/-!
# ζ(5) search — the symmetry `p₁₂` beyond the chamber, and (27) for the whole 'trivial' group `⟨i₁, p₀₁, p₁₂⟩`
(cell `pub-zeta5`, seat ct-1 g12)

HONEST FRAMING: systematic search; no irrationality claim unless kernel-certified. Nothing in this file is an
irrationality result, a worthiness exponent or a denominator statement; identities between Brown–Zudilin's real
integrals only. [BrownZudilin2022, Sect. 7, first half: "the symmetry of the parameters `p₁+1` and `p₂+1` in the
₃F₂-representation implies …"] — proved here on the five-fold integral (10) itself, with no Barnes integral and no chamber:

* `Jintegral_p12` — `J(p₁₂(p;q))·q₁!q₂! = J(p;q)·(p₁+q₁−p₂)!(p₂+q₂−p₁)!` for ALL `(p;q)` with
  `q₁, q₂, p₁+q₁−p₂, p₂+q₂−p₁ ≥ 0` (no condition on `p₀,…,p₆, q₃, q₄, q₅`; both sides junk `0` together when divergent):
  after the fibration change of variables `Θ` of `JintegralEulerTheta.lean` both integrands are Euler kernels in the
  fibre variable (`α = P`, `β = 1−P`) and `EulerKernelSymmetry.euler_symmetry` + the slice lemma
  `JintegralEulerSymmetry.setIntegral_openCube_eq_of_slices` conclude;
* `cellularIntegral_genP12`, `normalisedIntegral'_genP12` — the `p₁₂`-conjunct of the named fact
  `invariance_of_converges'` ((27)) EXACTLY as typed (for `a`, `p₁₂ a` convergent; the four sign conditions are
  convergence forms of `a` or `p₁₂ a`; `p₀(a) = h₁₉(a)` of either sign);
* `Jintegral_p45`, `Jintegral_p56` — the `i₁`-conjugates on the `t`-side, likewise without chamber; with `CubicalForm.Jintegral_reverse`
  (`i₁`) and `JintegralEulerSymmetry.Jintegral_p01` all five generators of the 'trivial' group of order 72 acting on
  `J(p;q)/(p₁!p₂!p₄!p₅!q₁!q₂!q₄!q₅!)` are now theorems about the integral (10) with sign hypotheses only;
* `invariance_of_converges'_trivial_group` — the `i₁`-, `p₀₁`-, `p₁₂`-conjuncts of `invariance_of_converges'` together
  (with `CellularIntegralInvolution.normalisedIntegral'_genI1`, `JintegralEulerSymmetry.normalisedIntegral'_genP01`);
* `invariance_of_converges'_of_h_h'` — the named fact REDUCED to its two Bailey generators `h`, `h'`: what remains of
  (27) is exactly Brown–Zudilin's use of Bailey's `₇F₆` transformation [Bailey §6.3 (2)] (Sect. 7, second half).

Theorems only (no new definitions).
-/

noncomputable section

namespace Summit.KontsevichZagierPeriods.Zeta5Search.JintegralEulerP12

open MeasureTheory Set Filter
open scoped ENNReal Nat
open Literature.NumberTheory.Irrationality.BrownZudilin2022
open Summit.KontsevichZagierPeriods.Zeta5Search.CubicalSubstitution (measurableSet_openCube)
open Summit.KontsevichZagierPeriods.Zeta5Search.CellularCubicalSubstitution (cellularIntegral_eq_Jintegral)
open Summit.KontsevichZagierPeriods.Zeta5Search.BarnesSymmetry (normF_pos pOf_genP12 qOf_genP12 normF_genP12)
open Summit.KontsevichZagierPeriods.Zeta5Search.EulerKernelSymmetry (euler_symmetry)
open Summit.KontsevichZagierPeriods.Zeta5Search.JintegralEulerSymmetry
open Summit.KontsevichZagierPeriods.Zeta5Search.JintegralEulerTheta

/-- The transformed integrand `|det Θ'| · integrandJ ∘ Θ` is measurable. -/
theorem measurable_thetaIntegrand (p : Fin 7 → ℤ) (q : Fin 5 → ℤ) :
    Measurable (fun z : Fin 5 → ℝ => (1 - z 1) / (z 1 + (1 - z 1) * z 0) *
      integrandJ p q ![z 1 + (1 - z 1) * z 0, z 1 / (z 1 + (1 - z 1) * z 0), z 2, z 3, z 4]) := by
  have h1 : Measurable fun z : Fin 5 → ℝ => (1 - z 1) / (z 1 + (1 - z 1) * z 0) := by fun_prop
  exact h1.mul ((measurable_integrandJ p q).comp measurable_theta)

/-- The transformed integrand is non-negative on the cube. -/
theorem thetaIntegrand_nonneg (p : Fin 7 → ℤ) (q : Fin 5 → ℤ) {z : Fin 5 → ℝ} (hz : z ∈ openCube) :
    0 ≤ (1 - z 1) / (z 1 + (1 - z 1) * z 0) *
      integrandJ p q ![z 1 + (1 - z 1) * z 0, z 1 / (z 1 + (1 - z 1) * z 0), z 2, z 3, z 4] := by
  have h0 := hz 0; have h1 := hz 1
  obtain ⟨hY1, -⟩ := Y_bounds h0 h1
  exact mul_nonneg (div_pos (by linarith [h1.2]) (h1.1.trans hY1)).le (integrandJ_nonneg p q (theta_mem_openCube hz))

━━━━━━━━━━━━━━━━━━━━━━━━━━━━━━

*Instructions for the task:*
Copy out each line of the records above that includes "EulerKernelSymmetry".

*Result of the task:*
  fibre variable (`α = P`, `β = 1−P`) and `EulerKernelSymmetry.euler_symmetry` + the slice lemma
open Summit.KontsevichZagierPeriods.Zeta5Search.EulerKernelSymmetry (euler_symmetry)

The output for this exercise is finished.